Prove:—
$\log _{e}(n+1)-\log _{e} n=\frac{1}{n}-\frac{1}{2 n^{2}}+\frac{1}{3 n^{3}}-\ldots$
$\log _{e} n-\log _{e}(n-1)=\frac{1}{n}+\frac{1}{2 n^{2}}+\frac{1}{3 n^{3}}+\ldots$
Here's my attempt:—
I know that,
$e^{c y}=1+cy+\frac{c^{2} y^{2}}{2 !}+\frac{c^{3} y^{3}}{3 !}+\ldots$
Putting $e^c=a$ I get,
$a^{y}=1+y \log _{e} a+\frac{y^{2}\left(\log _{e} a\right)^{2}}{2 !}+\frac{y^{3}\left(\log _{e} a\right)^{3}}{3 !}+\ldots$
Putting $1+n=a$,
$(1+n)^{y}=1+y \log _{e}(1+n)+\frac{y^{2}}{2 !}\left\{\log _{e}(1+n)\right\}^{2}+\frac{y^{3}}{3 !}\left\{\log _{e}(1+n)\right\}^{3}+\ldots$
By using Binomial Theorem, when $n<1$.
$(1+n)^{y}=1+y n+\frac{y(y-1)}{2 !} n^{2}+\frac{y(y-1)(y-2)}{3 !} n^{3}+\ldots$
In the above equation the coefficient of $y$ is
$x+\frac{(-1)}{1 \cdot 2} x^{2}+\frac{(-1)(-2)}{1 \cdot 2 \cdot 3} x^{3}+\frac{(-1)(-2)(-3)}{1 \cdot 2 \cdot 3 \cdot 4} x^{4}+\ldots$
By comparing the coefficients of $y$ I get
$\log _{e}(1+n)=n-\frac{x^{2}}{2}+\frac{n^{3}}{3}-\frac{n^{4}}{4}+\ldots$.
Putting $n=a$
$(n)^{y}=1+y \log _{e}(n)+\frac{y^{2}}{2 !}\left\{\log _{e}(n)\right\}^{2}+\frac{y^{3}}{3 !}\left\{\log _{e}(n)\right\}^{3}+\ldots$
Now, here I am able to obtain the expansion (or series) of $\log _{e}(1+n)$ but I am not able to do the same for $\log _{e}(n)$ because I can't obtain the expansion of (n)^y.
Also,
By my attempt it seems like all these equations are applicable for only $n<1$
So,
Is there a more general/elegant proof applicable for all $n∈R$?

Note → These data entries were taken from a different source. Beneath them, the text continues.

/-- Conjugates of a prime above `v` lie above `v`. [folklore] -/
private theorem smul_mem_primesAboveL5 {v : HeightOneSpectrum (𝓞 K)} {𝔓 : Ideal (absIntegers (𝓞 K) K)}
    (h𝔓 : 𝔓 ∈ v.primesAbove) (σ : absoluteGaloisGroup K) : σ • 𝔓 ∈ v.primesAbove := by
  obtain ⟨hprime, hover⟩ := HeightOneSpectrum.mem_primesAbove_iff.mp h𝔓
  haveI := hprime
  refine HeightOneSpectrum.mem_primesAbove_iff.mpr ⟨Ideal.IsPrime.smul _, ⟨?_⟩⟩
  rw [Ideal.under_smul]
  exact hover.over

variable [NumberField K]

/-- A maximal ideal of `ℤ̄_K` lies above the finite place `𝔓 ∩ 𝓞 K` of `K`. [folklore] -/
private theorem exists_mem_primesAbove_of_isMaximalL5 (𝔓 : Ideal (absIntegers (𝓞 K) K))
    [h𝔓 : 𝔓.IsMaximal] : ∃ v : HeightOneSpectrum (𝓞 K), 𝔓 ∈ v.primesAbove := by
  haveI : (𝔓.under (𝓞 K)).IsMaximal := Ideal.IsMaximal.under (𝓞 K) 𝔓
  have hne : 𝔓.under (𝓞 K) ≠ ⊥ := Ring.ne_bot_of_isMaximal_of_not_isField inferInstance
    (RingOfIntegers.not_isField K)
  exact ⟨⟨𝔓.under (𝓞 K), Ideal.IsMaximal.isPrime inferInstance, hne⟩,
    HeightOneSpectrum.mem_primesAbove_iff.mpr ⟨h𝔓.isPrime, ⟨rfl⟩⟩⟩

end Helpers

/-! ## §1 Door L5, general form -/

section General

variable {K : Type} [Field K] [NumberField K] {p : ℕ} [Fact p.Prime]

Substitute $x=1/n$ into the Taylor series for $ \ln(x)$ \begin{eqnarray*} \ln(1+x) = x-\frac{x^2}{2}+ \frac{x^3}{3}-\cdots. \end{eqnarray*} and use \begin{eqnarray*} \ln(ab) = \ln(a)+ \ln(b). \end{eqnarray*}